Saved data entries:
▽

import Summits.BirchSwinnertonDyer.BirchSwinnertonDyer.Theorems.KimAtThreeTwoExponentEnd
import Summits.BirchSwinnertonDyer.BirchSwinnertonDyer.Theorems.KimAtThreeKolyvaginDeepLowerKatoStratum
import HarnessLib

/-!
# Route `KimAtThreeKolyvagin` (rung W2), crux `ShallowEqDeepOffKatoStratum` (19599), stub `stub_additiveDefect`:
# the two-exponent END theorem in Kim's ℕ-currency and with the records' cyclicity flag

Cell `bsd-addord`, seat `bsd-addord-w2-acc6` (PROGRAMME PART 1b, plan g16 ACCEL-LIST (6)); `--supports` 19599.
HONEST FRAMING. TOOL theorems only: no definition, no named fact, no `sorry`; nothing asserted, nothing booked, no
mark moved; crux 19599 (and 19562 / 19679) stay OPEN.  CONDITIONAL exactly as kim3's Kato-stratum chain
(`KimAtThreeKolyvaginDeepLowerNestedEnd` / `…DeepLowerKatoStratum` / `…DeepLowerKatoStratumShallow`) EXCEPT that
the `P`-keyed two-level dictionary / the port is the TWO-EXPONENT one of `KimAtThreeKolyvaginDefs`
(`KatoKuriharaDictionaryThreeAt₂AtTwoExp` / `KatoKuriharaPortThreeAtWith₂TwoExp`, FLAG `K22-Thm3.13-PORT@3`, value law
`3^e · Λ(loc κ_d) = u · 3^t · δ̃_{n(d)}`; ANY `e`), the row binders `3 ∤ c₃`, `3 ∤ c_P` and the `3`-adic period
transfer are GONE (they fail on the additive-defect rows: Kodaira IV/IV*, `3 ∣` Manin constant), and every
conclusion is read on the newform's own plus symbol `[0]⁺_{P.f} = δ̃_1` (no `Ω(W)`).  The exponent `e` cancels in the
bottom assembly `KimAtThreeTwoExponentAssembly.pow_dvd_natCard_selmerGroup_of_certificate_twoExp`; every theorem here
is the corresponding kim3 / n1011 theorem with ONE binder re-typed and the same proof text (credit kim3 gen 8,
cell b2b-bsdres n1011-p18/p03/p11; adapted, not edited).

* `padicValRat_ratPlusSymbol_le_of_kolyvaginProduct_nested_twoExp` — twin of kim3's
  `…DeepLowerNestedEnd.padicValRat_le_of_kolyvaginProduct_nested_at` (the certificate at `n ∈ 𝒩_{k+1}`, ONE `ψ`);
* `padicValRat_ratPlusSymbol_le_of_kolyvaginProduct_of_card_torsion_le_nested_twoExp` — twin of kim3's
  `…DeepLowerKatoStratum.padicValRat_le_of_kolyvaginProduct_of_card_torsion_le_nested_at` (flag `#(E₀ mod ℓ)(𝔽_ℓ)[3] ≤ 3`,
  `S ⊆ {bad} ∪ {v ∣ 3}`).
References: [Kim2022StructureSelmer] Thm. 1.9 (6), Thm. 3.13, §3.2.3, Rem. 3.7, Lemma 3.9; [Kim2025RefinedTNC] Thm 1.1,
Thm 1.2, §8.1.2; [Sakamoto2024] Thm. 4.4; [MazurRubin2004] Thm. 3.2.4, 4.4.1, 5.2.12, App. A (33);
[Kato2004Asterisque] Thm. 12.5 (1); [MilneADT2006] I Thm. 4.10; cell memo
`run/shared/lean/pub/bsd-addord/kim3/KIM3-PROOF.md` §4.4, Lemma L/L′, §16 (Cor C-t).
-/

set_option autoImplicit false
-- the Theorems namespace of a single-conjunct summit repeats the summit name by design (D-0017)
set_option linter.dupNamespace false

noncomputable section

open scoped Classical NumberField ContRepresentation
open Function Field NumberField IsDedekindDomain IsDedekindDomain.HeightOneSpectrum WeierstrassCurve
  CongruenceSubgroup
  Literature.NumberTheory.EllipticCurves Literature.NumberTheory.EllipticCurves.ModularForms
  Literature.NumberTheory.EllipticCurves.Rank1Residual
  Literature.NumberTheory.GaloisRepresentations
  Literature.NumberTheory.GaloisRepresentations.DiscreteGaloisModule Literature.NumberTheory.GaloisCohomology
  Rat.HeightOneSpectrum
  Summit.BirchSwinnertonDyer.Rank1Residual.GaloisImage
  Summit.BirchSwinnertonDyer.Rank1Residual.GaloisImage.Assembly
  Summit.BirchSwinnertonDyer.Rank1Residual.X4

namespace Summit.BirchSwinnertonDyer.BirchSwinnertonDyer.Theorems.KimAtThreeTwoExponentEndProduct

open Summit.BirchSwinnertonDyer.BirchSwinnertonDyer.Theorems.KimAtThreeKolyvaginDefs
  Summit.BirchSwinnertonDyer.BirchSwinnertonDyer.Theorems.KimAtThreeTwoExponentEnd

/-- **The two-exponent END theorem in Kim's ℕ-currency** — twin of kim3's
`KimAtThreeKolyvaginDeepLowerNestedEnd.padicValRat_le_of_kolyvaginProduct_nested_at` (n1011's
`Assembly.padicValRat_le_of_kolyvaginProduct_at`, nesting above `k`): the shallow datum a `τ`-datum at level
`3^{k+1}`, `ρ_{E,3^{k+1}}` onto, `n ∈ 𝒩_{k+1}` with the cyclicity flag and `ℓ ∤ N`, ONE system `ψ` of surjective
discrete logarithms, `δ̃^{(j)}_n(ψ) ≠ 0`, `δ̃^{(j)}_d(ψ) = 0` for `1 < d < n`, `t + j ≤ k + 1` ⟹
`ord₃ [0]⁺_{P.f} ≤ ord₃ #Ш(E)(3) + (j − 1)`; binder diff as in
`padicValRat_ratPlusSymbol_le_of_certificate_of_transport_nested_twoExp`, proof verbatim otherwise.
[cite: Kim2022StructureSelmer, Thm. 1.9 (6), §1.2.2 and §1.4.3] [cite: Sakamoto2024, §2 and Thm. 4.4]
[cite: MazurRubin2004, Thm. 3.2.4, Thm. 4.4.1 and App. A (33)] -/
theorem padicValRat_ratPlusSymbol_le_of_kolyvaginProduct_nested_twoExp
    (W : WeierstrassCurve ℚ) [W.IsElliptic] [W.IsGloballyMinimal] (t e k : ℕ)
    (D : KolyvaginDatum (W.torsionGaloisModule (((3 : ℕ) : ℤ) ^ k * ((3 : ℕ) : ℤ))))
    (v₃ : HeightOneSpectrum (𝓞 ℚ)) (hv₃ : ((3 : ℕ) : 𝓞 ℚ) ∈ v₃.asIdeal)
    -- the row
    (hadd : Addv W 3) (hsurj : W.HasSurjectiveModNGaloisRep ((3 : ℕ) : ℤ))
    (ht : Nat.card {Q : (W.baseChange ℚ_[3]).toAffine.Point // (3 : ℕ) • Q = 0} = 3 ^ t)
    [Finite W.toAffine.Point] [Finite W.sha]
    {N : ℕ} [NeZero N] (P : ModularParametrizationData W N) (h0 : ratPlusSymbol P.f 0 ≠ 0)
    -- the shallow datum: cyclotomic transverse condition, a generator `g` of `KS₁`, and Sakamoto's
    -- Thm. 4.4 (2) in ORDER form at every level (R1-22 instance)
    (hDT : D.transverse = cyclotomicTransverse _)
    (g : Finset (HeightOneSpectrum (𝓞 ℚ)) →
      galoisCohomology (W.torsionGaloisModule (((3 : ℕ) : ℤ) ^ k * ((3 : ℕ) : ℤ))) 1)
    (hg : g ∈ D.kolyvaginSystems (propagatedSelmerStructure W 3 k))
    (hgen : ∀ κ ∈ D.kolyvaginSystems (propagatedSelmerStructure W 3 k), ∃ a : ℕ, κ = a • g)
    -- the deep inputs, at every depth `k′`
    (D' : ∀ k' : ℕ, KolyvaginDatum (W.torsionGaloisModule (((3 : ℕ) : ℤ) ^ k' * ((3 : ℕ) : ℤ))))
    (hDT' : ∀ k', (D' k').transverse = cyclotomicTransverse _)
    (hPP' : ∀ k', k ≤ k' → (D' k').primes ⊆ D.primes)
    (red : ∀ k' : ℕ, (W.torsionGaloisModule (((3 : ℕ) : ℤ) ^ k' * ((3 : ℕ) : ℤ))).toContRepresentation
      →ⁱL (W.torsionGaloisModule (((3 : ℕ) : ℤ) ^ k * ((3 : ℕ) : ℤ))).toContRepresentation)
    (hred : ∀ k', ∀ x : geomTorsion W (((3 : ℕ) : ℤ) ^ k' * ((3 : ℕ) : ℤ)),
      ((red k' x : geomTorsion W (((3 : ℕ) : ℤ) ^ k * ((3 : ℕ) : ℤ))) : geomPoints W) =
        (((3 : ℕ) : ℤ) ^ (k' - k)) • (x : geomPoints W))
    (hdict : ∀ k', k ≤ k' → KatoKuriharaDictionaryThreeAt₂AtTwoExp W t e k k' D (D' k') (red k') v₃ P)
    (g' : ∀ k' : ℕ, Finset (HeightOneSpectrum (𝓞 ℚ)) →
      galoisCohomology (W.torsionGaloisModule (((3 : ℕ) : ℤ) ^ k' * ((3 : ℕ) : ℤ))) 1)
    (hg' : ∀ k', g' k' ∈ (D' k').kolyvaginSystems (propagatedSelmerStructure W 3 k'))
    (hgo' : ∀ k', addOrderOf (g' k') = 3 ^ (k' + 1))
    (hgen' : ∀ k', ∀ κ ∈ (D' k').kolyvaginSystems (propagatedSelmerStructure W 3 k'),
      ∃ a : ℕ, κ = a • g' k')
    (inv' : ∀ k' : ℕ, LocalInvariants ℚ (3 ^ (k' + 1))) (hperf' : ∀ k', (inv' k').IsPerfect)
    (hsum' : ∀ k', (inv' k').SumLocalTermEqZero) (hcompl' : ∀ k', (inv' k').SelmerComplement)
    (hinj' : ∀ k', ∀ v : HeightOneSpectrum (𝓞 ℚ), Injective (inv' k' (Sum.inr v)))
    (hEP : ∀ v : HeightOneSpectrum (𝓞 ℚ), localEulerPoincareCharacteristic (v.adicCompletion ℚ))
    (T : ∀ k' : ℕ, Finset (HeightOneSpectrum (𝓞 ℚ))) (hv₃T : ∀ k', v₃ ∈ T k')
    (hT : ∀ k', ∀ v : HeightOneSpectrum (𝓞 ℚ), v ∉ T k' →
      (((3 ^ (k' + 1) : ℕ) : ℕ) : 𝓞 ℚ) ∉ v.asIdeal ∧
        GaloisRep.IsUnramifiedAt v (W.torsionGaloisModule (((3 : ℕ) : ℤ) ^ k' * ((3 : ℕ) : ℤ))))
    (h𝓕T : ∀ k', (propagatedSelmerStructure W 3 k').IsUnramifiedOutside (finSupport (T k')))
    (h𝓚T : ∀ k', (W.kummerSelmerStructure (((3 : ℕ) : ℤ) ^ k' * ((3 : ℕ) : ℤ))).IsUnramifiedOutside
      (finSupport (T k')))
    (hfinT : ∀ k', Finite (geomTorsion W (((3 : ℕ) : ℤ) ^ k' * ((3 : ℕ) : ℤ))))
    (hfinS : ∀ k', Finite (W.kummerSelmerStructure (((3 : ℕ) : ℤ) ^ k' * ((3 : ℕ) : ℤ))).selmerGroup)
    -- the primes of the data lie off the admissible sets and have Rubin's local shape
    (hPS : ∀ q ∈ D.primes, q ∉ T k) (hPS' : ∀ k', ∀ q ∈ (D' k').primes, q ∉ T k')
    (hUT : ∀ q ∈ D.primes,
      Nat.card (unramifiedSubgroup (GaloisRep.toLocal q
        (W.torsionGaloisModule (((3 : ℕ) : ℤ) ^ k * ((3 : ℕ) : ℤ)))) 1) =
        Nat.card (D.transverse (Sum.inr q)))
    (hUT' : ∀ k', ∀ q ∈ (D' k').primes,
      Nat.card (unramifiedSubgroup (GaloisRep.toLocal q
        (W.torsionGaloisModule (((3 : ℕ) : ℤ) ^ k' * ((3 : ℕ) : ℤ)))) 1) =
        Nat.card ((D' k').transverse (Sum.inr q)))
    -- Sakamoto's Thm. 4.4 (2) in ORDER form at every level, shallow and deep (R1-22 / S24-DEEP)
    (hR22D : ∀ d, D.IsLevel d →
      (Nat.card ((inv' k).dualSelmerStructure _
          (D.atLevel (propagatedSelmerStructure W 3 k) d)).selmerGroup ∣ 3 ^ (k + 1) →
        addOrderOf (g d) * Nat.card ((inv' k).dualSelmerStructure _
          (D.atLevel (propagatedSelmerStructure W 3 k) d)).selmerGroup = 3 ^ (k + 1)) ∧
      (3 ^ (k + 1) ∣ Nat.card ((inv' k).dualSelmerStructure _
          (D.atLevel (propagatedSelmerStructure W 3 k) d)).selmerGroup → g d = 0))
    (hR22' : ∀ k' d, (D' k').IsLevel d →
      (Nat.card ((inv' k').dualSelmerStructure _
          ((D' k').atLevel (propagatedSelmerStructure W 3 k') d)).selmerGroup ∣ 3 ^ (k' + 1) →
        addOrderOf (g' k' d) * Nat.card ((inv' k').dualSelmerStructure _
          ((D' k').atLevel (propagatedSelmerStructure W 3 k') d)).selmerGroup = 3 ^ (k' + 1)) ∧
      (3 ^ (k' + 1) ∣ Nat.card ((inv' k').dualSelmerStructure _
          ((D' k').atLevel (propagatedSelmerStructure W 3 k') d)).selmerGroup → g' k' d = 0))
    -- the shallow datum is a `τ`-datum at level `3^{k+1}`, and `ρ_{E,3^{k+1}}` is onto
    {S : Set (HeightOneSpectrum (𝓞 ℚ))} {τ : absoluteGaloisGroup ℚ}
    (hτμ : τ ∈ rootsOfUnityFixer ℚ (3 ^ (k + 1)))
    (hτq : Nonempty (cokerSubOne (W.torsionGaloisModule (((3 : ℕ) : ℤ) ^ k * ((3 : ℕ) : ℤ))) τ ≃+
      ZMod (3 ^ (k + 1))))
    (hDP : D.primes = frobeniusClassPrimes
      (W.torsionGaloisModule (((3 : ℕ) : ℤ) ^ k * ((3 : ℕ) : ℤ))) S τ (3 ^ (k + 1)))
    (hsurjK : W.HasSurjectiveModNGaloisRep (((3 : ℕ) : ℤ) ^ k * ((3 : ℕ) : ℤ)))
    -- the certificate in Kim's currency
    (n : ℕ) [NeZero n] (hn : Kato.IsKolyvaginProduct W 3 (k + 1) n)
    (hflag : ∀ v : HeightOneSpectrum (𝓞 ℚ), Ideal.absNorm v.asIdeal ∣ n →
      Nat.card (AddSubgroup.torsionBy (W.reductionAt v).toAffine.Point (3 : ℕ)) ≤ 3)
    (hnS : ∀ v : HeightOneSpectrum (𝓞 ℚ), Ideal.absNorm v.asIdeal ∣ n → v ∉ S)
    (hnN : ∀ ℓ ∈ n.primeFactors, ¬ ℓ ∣ N) {j : ℕ} (htj : t + j ≤ k + 1)
    (ψ : (ℓ : ℕ) → (ZMod ℓ)ˣ →* Multiplicative (ZMod (3 ^ j)))
    (hψ : ∀ ℓ ∈ n.primeFactors, Function.Surjective (ψ ℓ))
    (hcert : kuriharaNumber P.f (3 ^ j) n ψ ≠ 0)
    (hv : ∀ d : ℕ, d ∣ n → 1 < d → d < n → ∀ [NeZero d], kuriharaNumber P.f (3 ^ j) d ψ = 0) :
    padicValRat 3 (ratPlusSymbol P.f 0) ≤
      (padicValNat 3 (Nat.card (AddCommGroup.primaryComponent W.sha 3)) : ℤ) + ((j - 1 : ℕ) : ℤ) := by
  haveI : Fact (Nat.Prime 3) := ⟨Nat.prime_three⟩
  -- the places of `n` form a level of `D`
  obtain ⟨nF, hsub, hprod, hmem⟩ := FrobShape.exists_level_of_kolyvaginProduct W 3
    (Nat.succ_pos k) hn hflag (((3 : ℕ) : ℤ) ^ k * ((3 : ℕ) : ℤ)) (by push_cast; rw [pow_succ]) hsurjK
    hτμ hτq hnS
  have hlev : D.IsLevel nF := by
    change (↑nF : Set _) ⊆ D.primes
    rw [hDP]
    exact hsub
  have hprime : ∀ q ∈ nF, (Ideal.absNorm q.asIdeal).Prime := fun q hq =>
    Nat.prime_of_mem_primeFactors (hmem q hq)
  have hinj := absNorm_injOn (↑nF : Set (HeightOneSpectrum (𝓞 ℚ)))
  have hn0 : n ≠ 0 := hn.ne_zero
  -- sub-products are divisors of `n`
  have hdvd : ∀ c ⊆ nF, (∏ q ∈ c, Ideal.absNorm q.asIdeal) ∣ n := fun c hc => by
    rw [← hprod]; exact Finset.prod_dvd_prod_of_subset _ _ _ hc
  refine padicValRat_ratPlusSymbol_le_of_certificate_of_transport_nested_twoExp W t e k D v₃ hv₃ hadd hsurj ht
    P h0 hDT g hg hgen D' hDT' hPP' red hred hdict g' hg' hgo' hgen' inv' hperf' hsum' hcompl' hinj' hEP
    T hv₃T hT h𝓕T h𝓚T hfinT hfinS hPS hPS' hUT hUT' hR22D hR22' nF hlev htj ?_ (ψ₀ := ψ) ?_ ?_ ?_
  · -- `N q ∤ N`
    intro q hq
    exact (Nat.Prime.coprime_iff_not_dvd (hprime q hq)).mpr (hnN _ (hmem q hq))
  · exact fun q hq => hψ _ (hmem q hq)
  · -- the certificate at `n = ∏ N q`
    rw [kuriharaNumber_congr_level P.f (3 ^ j) hprod _ inferInstance ψ]
    exact hcert
  · -- the proper non-empty sub-levels: proper divisors `1 < d < n`, any surjective `ψ′`
    intro c hc hne ψ' hψ'
    set d := ∏ q ∈ c, Ideal.absNorm q.asIdeal with hd
    have hd0 : d ≠ 0 := Finset.prod_ne_zero_iff.2 fun q _ => absNorm_ne_zero q
    haveI : NeZero d := ⟨hd0⟩
    have hdn : d ∣ n := hdvd c hc.subset
    have h1d : 1 < d := by
      obtain ⟨q₀, hq₀⟩ := hne
      have hle : Ideal.absNorm q₀.asIdeal ≤ d :=
        Nat.le_of_dvd (Nat.pos_of_ne_zero hd0) (Finset.dvd_prod_of_mem _ hq₀)
      exact lt_of_lt_of_le (hprime q₀ (hc.subset hq₀)).one_lt hle
    have hdlt : d < n := by
      have hsd : (nF \ c).Nonempty := Finset.sdiff_nonempty.mpr hc.not_subset
      obtain ⟨q₁, hq₁⟩ := hsd
      have hsplit := Finset.prod_sdiff (f := fun q => Ideal.absNorm q.asIdeal) hc.subset
      rw [hprod] at hsplit
      have h1 : 1 < ∏ q ∈ nF \ c, Ideal.absNorm q.asIdeal := by
        have hle : Ideal.absNorm q₁.asIdeal ≤ ∏ q ∈ nF \ c, Ideal.absNorm q.asIdeal :=
          Nat.le_of_dvd (Nat.pos_of_ne_zero (Finset.prod_ne_zero_iff.2 fun q _ => absNorm_ne_zero q))
            (Finset.dvd_prod_of_mem _ hq₁)
        exact lt_of_lt_of_le (hprime q₁ (Finset.sdiff_subset hq₁)).one_lt hle
      calc d = 1 * d := (one_mul d).symm
        _ < (∏ q ∈ nF \ c, Ideal.absNorm q.asIdeal) * d := Nat.mul_lt_mul_of_pos_right h1
            (Nat.pos_of_ne_zero hd0)
        _ = n := hsplit
    have hzero : kuriharaNumber P.f (3 ^ j) d ψ = 0 := hv d hdn h1d hdlt
    -- `δ̃_d(ψ′) = u · δ̃_d(ψ)` for a unit `u`
    have hψd : ∀ ℓ ∈ d.primeFactors, Function.Surjective (ψ ℓ) := fun ℓ hℓ =>
      hψ ℓ (Nat.primeFactors_mono hdn hn0 hℓ)
    have hψ'd : ∀ ℓ ∈ d.primeFactors, Function.Surjective (ψ' ℓ) :=
      Shallow.forall_primeFactors_of_forall_mem (fun q : HeightOneSpectrum (𝓞 ℚ) =>
        Ideal.absNorm q.asIdeal) c (fun q hq => hprime q (hc.subset hq)) (hinj.mono hc.subset) hψ'
    obtain ⟨u, hu⟩ := exists_units_kuriharaNumber_eq_mul P.f (3 ^ j) d hψd hψ'd
    change kuriharaNumber P.f (3 ^ j) d ψ' = 0
    rw [hu, hzero, mul_zero]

△

• [Work required] Above are the records; repeat exactly the lines from the one holding "(hψ : ∀ ℓ ∈ n.primeFactors, Function.Surjective" down to the one holding "hadd hsurj ht", end lines included.

• [Response area]
    (hψ : ∀ ℓ ∈ n.primeFactors, Function.Surjective (ψ ℓ))
    (hcert : kuriharaNumber P.f (3 ^ j) n ψ ≠ 0)
    (hv : ∀ d : ℕ, d ∣ n → 1 < d → d < n → ∀ [NeZero d], kuriharaNumber P.f (3 ^ j) d ψ = 0) :
    padicValRat 3 (ratPlusSymbol P.f 0) ≤
      (padicValNat 3 (Nat.card (AddCommGroup.primaryComponent W.sha 3)) : ℤ) + ((j - 1 : ℕ) : ℤ) := by
  haveI : Fact (Nat.Prime 3) := ⟨Nat.prime_three⟩
  -- the places of `n` form a level of `D`
  obtain ⟨nF, hsub, hprod, hmem⟩ := FrobShape.exists_level_of_kolyvaginProduct W 3
    (Nat.succ_pos k) hn hflag (((3 : ℕ) : ℤ) ^ k * ((3 : ℕ) : ℤ)) (by push_cast; rw [pow_succ]) hsurjK
    hτμ hτq hnS
  have hlev : D.IsLevel nF := by
    change (↑nF : Set _) ⊆ D.primes
    rw [hDP]
    exact hsub
  have hprime : ∀ q ∈ nF, (Ideal.absNorm q.asIdeal).Prime := fun q hq =>
    Nat.prime_of_mem_primeFactors (hmem q hq)
  have hinj := absNorm_injOn (↑nF : Set (HeightOneSpectrum (𝓞 ℚ)))
  have hn0 : n ≠ 0 := hn.ne_zero
  -- sub-products are divisors of `n`
  have hdvd : ∀ c ⊆ nF, (∏ q ∈ c, Ideal.absNorm q.asIdeal) ∣ n := fun c hc => by
    rw [← hprod]; exact Finset.prod_dvd_prod_of_subset _ _ _ hc
  refine padicValRat_ratPlusSymbol_le_of_certificate_of_transport_nested_twoExp W t e k D v₃ hv₃ hadd hsurj ht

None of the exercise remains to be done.